A Small Red Star for Me and My Father
        
        
        
        This appointment came when light tired, this arrangement, this syzygy
           of him and me and the still threat of a small red star
        standing
              some time away at my back, deeper
        than a grain of memory.
        I am a quarter mile from him, hard upward on this rugged rock he could
           look up to if only his eyes would agree once more, and
        it’s a trillion
              years behind my head or a parsec I
        can’t begin to imagine,
        they tell me even dead perhaps, that star. Can this be a true syzygy
           if one is dead, if one is leaning to leave this line
        of sight
              regardless of age or love or density
        or how the last piece of light
        might be reflected, or refused, if one leaves this imposition?

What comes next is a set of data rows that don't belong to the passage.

/-- … and over a finite family. [folklore] -/
theorem arithFrobPolyOfSatake_sum {ℓ : ℕ} [Fact ℓ.Prime] (ι : PadicAlgCl ℓ ≃+* ℂ) (q m : ℕ)
    {k : ℕ} (β : Fin k → Multiset ℂ) :
    arithFrobPolyOfSatake ι q m (∑ i, β i) = ∏ i, arithFrobPolyOfSatake ι q m (β i) := by
  classical
  induction k with
  | zero => simp [arithFrobPolyOfSatake]
  | succ k ih =>
    rw [Fin.sum_univ_castSucc, Fin.prod_univ_castSucc, arithFrobPolyOfSatake_add, ih]

/-! ## 1. The decoupled statements (card `isobaric-bootstrap`) -/

/-- Geometric, in the summit's PINNED sense, written without a `ReciprocityData` argument
(`ReciprocityData.pst` ignores its argument): unramified a.e. and de Rham at every `v ∣ ℓ`
for Fontaine's pinned datum. -/
def IsGeometricPinned {K : Type} [Field K] [NumberField K] {ℓ : ℕ} [Fact ℓ.Prime] {n : ℕ}
    (ρ : FramedGaloisRep K (PadicAlgCl ℓ) n) : Prop :=
  (∀ᶠ v : HeightOneSpectrum (𝓞 K) in cofinite, ρ.IsUnramifiedAt v) ∧
    ∀ (v : HeightOneSpectrum (𝓞 K)) (hv : ((ℓ : ℕ) : 𝓞 K) ∈ v.asIdeal),
      (Literature.NumberTheory.PAdicHodge.fontainePstAdicCompletion v ℓ hv).IsDeRhamFramed
        (ρ.toLocal v)

/-- Sanity: the pinned predicate IS the summit's `IsGeometricFramed Rec` for every `Rec`. -/
theorem isGeometricFramed_iff {K : Type} [Field K] [NumberField K] (Rec : ReciprocityData K)
    {ℓ : ℕ} [Fact ℓ.Prime] {n : ℕ} (ρ : FramedGaloisRep K (PadicAlgCl ℓ) n) :
    IsGeometricFramed Rec ρ ↔ IsGeometricPinned ρ := Iff.rfl

/-- **W — weak existence (the datum-free core of direction (A)).**  Every L-algebraic cuspidal
`π` of `GL_n(𝔸_K)` has, for every `ℓ, ι`, SOME geometric `ρ` (no irreducibility, no local–global
compatibility, no uniqueness) attached at almost all places.  This is the printed shape of every
construction theorem (Deligne, HLTT Thm A, Scholze Cor. V.4.2 — plus de Rham-ness). -/
def WeakExistence : Prop :=
  ∀ (K : Type) [Field K] [NumberField K] (n : ℕ) (hcpt : isCompact_glFiniteIntegralLevel n K),
    0 < n → ∀ π : CuspidalAutomorphicRepData n K hcpt, π.1.IsLAlgebraic →
      ∀ (ℓ : ℕ) [Fact ℓ.Prime] (ι : PadicAlgCl ℓ ≃+* ℂ),
        ∃ ρ : FramedGaloisRep K (PadicAlgCl ℓ) n, IsGeometricPinned ρ ∧
          ∀ᶠ v : HeightOneSpectrum (𝓞 K) in cofinite, SatakeFrobCompatibleAt ι π.1 ρ v

/-- **B_w — weak automorphy (Fontaine–Mazur–Langlands, almost-everywhere form).** -/
def WeakAutomorphy : Prop :=
  ∀ (K : Type) [Field K] [NumberField K] (n : ℕ) (hcpt : isCompact_glFiniteIntegralLevel n K),
    0 < n → ∀ (ℓ : ℕ) [Fact ℓ.Prime] (ι : PadicAlgCl ℓ ≃+* ℂ) (ρ : FramedGaloisRep K (PadicAlgCl ℓ) n),
      ρ.toGaloisRep.IsIrreducible → IsGeometricPinned ρ →
        ∃ π : CuspidalAutomorphicRepData n K hcpt, π.1.IsLAlgebraic ∧
          ∀ᶠ v : HeightOneSpectrum (𝓞 K) in cofinite, SatakeFrobCompatibleAt ι π.1 ρ v
import Summits.Ventures.YMGap.FlowData.RectTubeOffsetLines
import HarnessLib

/-!
# Venture YMGap, track Y3 FLOW-DATA — the TRANSVERSE-MOMENTUM-π TORELON STATE on a rectangular tube: no
# `(ê_μ, π_ν)` sector (`ν ≠ μ`, `Ls ν` even) is annihilated, and `Δ_p = E_{ê_μ}^{π_ν} − E_{ê_μ} ≥ 0` HYPOTHESIS-FREE for
# `SU(2)` at every `β ≠ 0` (theorems only)

HONEST FRAMING: venture file of the cell `pub-ymgap` (QuantumFields programme), track Y3; companion THEOREMS for the
definitions of `FlowData/RectTubeTranslations.lean` (`rectMomentumPiOp`, `rectTubeFluxMomentumPiNorm`,
`su2RectFluxMomentumPiEnergy` = the FLOW-TABLE's `E_y^π`).  Finite rectangular torus `Π_i ℤ/(Ls i)`; no number, no row,
nothing about `L → ∞`, the continuum or a mass gap.

THE WITNESS (alternating multi-line state).  For an axis `μ`, a transverse axis `ν ≠ μ` and `j ∈ ℤ/(Ls ν)` let `W_j` be
the holonomy trace of the straight `μ`-line at transverse offset `j ê_ν` and `W̃ = Σ_j (−1)^j W_j`.  Then
`ψ = e^{−J mag/2} W̃` is gauge-built, a twist eigenfunction with eigenvalues `χ_{ê_μ}(s)`, and — for EVEN `Ls ν`, where
`(−1)^j` is a character — a translation eigenfunction `U_{iê_ν} ψ = (−1)^i ψ`; so `P_{ê_μ} ψ = ψ = Π_ν ψ`.  Its matrix
element is `⟪ψ, Tψ⟫ = c₀^{N−Ls μ} λ^{Ls μ} ∫ W̃²` (`inner_rectTubeTransferOperator_reproducingState`: the temporal links
gauge away and each line reproduces itself under the Haar chain with the SAME factor), and `∫ W̃² > 0` because
`W̃ ≠ 0` at the configuration with `z` on one link of the line `j = 0` (`Σ_j (−1)^j = 0` for even `Ls ν`).

(File 1/2, `FlowData/RectTubeOffsetLines.lean`: the offset-line algebra, `Σ_j (−1)^j = 0`, and the matrix element
`inner_rectTubeTransferOperator_reproducingState`.)
* **`rectTubeFluxMomentumPiNorm_single_pos_of_schurScalar`** — `0 < ‖T ∘ P_{ê_μ} ∘ Π_ν‖` (any compact `G`, continuous `ρ`
  with `ρ(z) = −1`, `z` central, non-zero Schur scalar, `ν ≠ μ`, `Ls ν` even);
* **`su2_rectFluxMomentumPiNorm_single_pos`**, **`su2RectTorelonEnergy_le_fluxMomentumPiEnergy`** — for `SU(2)`, every
  `β ≠ 0`: the sector is not annihilated and **`E_{ê_μ} ≤ E_{ê_μ}^{π_ν}`**, i.e. the table's `Δ_p ≥ 0` on the `2×1×1`
  tube (`μ = y`, `ν = x`, `Ls x = 2`), hypothesis-free.

References: G. 't Hooft, Nucl. Phys. B 153 (1979) 141 [cite: tHooft1979Flux]; M. Lüscher, Commun. Math. Phys. 54 (1977)
283 [cite: Luscher1977]; I. Montvay, G. Münster (1994) §3.2.6 [cite: MontvayMunster1994, §3.2.6].
-/

noncomputable section

open scoped BigOperators ENNReal
open MeasureTheory Filter Function
open Literature.MathematicalPhysics.QuantumFieldTheory Literature.Analysis.OperatorTheory
open Literature.MathematicalPhysics.QuantumLattice (RectTorusSite)

namespace Summit.Ventures.YMGap.FlowData

/-! ### The alternating multi-line state and the non-annihilation of the `(ê_μ, π_ν)` sector -/

section MomentumState

variable {G : Type*} [Group G] [TopologicalSpace G] [IsTopologicalGroup G] [CompactSpace G]
  [MeasurableSpace G] [BorelSpace G] [SecondCountableTopology G] {n k : ℕ} (ρ : G →* Matrix (Fin n) (Fin n) ℂ)
  (J : ℝ) {Ls : Fin k → ℕ} [∀ i, NeZero (Ls i)]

The
        windows
           of his room defer no light to this night, for it is
        always night there,
              blood and chemicals at warfare,
        nerve gone, the main one
        providing mirror and lethal lens, back of the eyeball no different
           than out front, but I climb this rock to line up with
        another rock and him
              in the deep seizure of that stolen
        room, bare sepulcher,
        that grotto of mind.
        
        Today I bathed him, the chest like an old model, boned but collapsible,
           forgotten in a Detroit back room, a shelf, a deep
        closet, waiting
              to be crushed at the final blow,
        skin of the organ but a veneer
        of fatigue, the arms pried as from a child’s drawing, the one less
        formidable
           leg, the small testes hanging their forgotten-glove
        residuum,
              which had begun this syzygy, the
        face closing down on bone
        as if a promise had been made toward an immaculately thin retrieval,
           and, at the other imaginable end of him, the one foot
        bloody
              from his curse, soured yet holier in
        mimicry of the near-Christ
        (from Golgotha brought down and put to bed, after god and my father
           there are no divinities), toenails coming on a
        darkness no sky owned,
              foot bottom at its own blood bath,
        at war, at the final and resolute war
        with no winner.
        
        Oh, Christ, he’s had such wars, outer and inner, that even my hand
           in warmth must overcome, and he gums his gums and
        shakes his head
              and says, sideways, mouth screwed
        into his outlandish grin,
        as much a lie as any look, as devious, cold-fact true, “I used to do
        this for you,”
           the dark eyes hungry to remember, to bring back one
        moment
              of all those times to this time; and
        I cannot feel his hand linger on me,
        not its calluses gone the way of flesh or its nails thicker now than
        they
           ever were meant to be, or skin flaking in the silence
        of its dust-borne battle,
              though we are both younger than the
        star that’s behind us
        and dead perhaps, as said; then, in a moment, and only for a moment,
           as if all is ciphered for me and cut away, I know the
        failure
              of that small red star, its
        distillation and spend still undone,
        its yawn red as yet and here with us on the endless line only bent
           by my imagination, the dead and dying taking up both
        ends of me,
              neither one a shadow yet but all
        shadows in one, perhaps
        a sort of harmless violence sighting here across an endless known.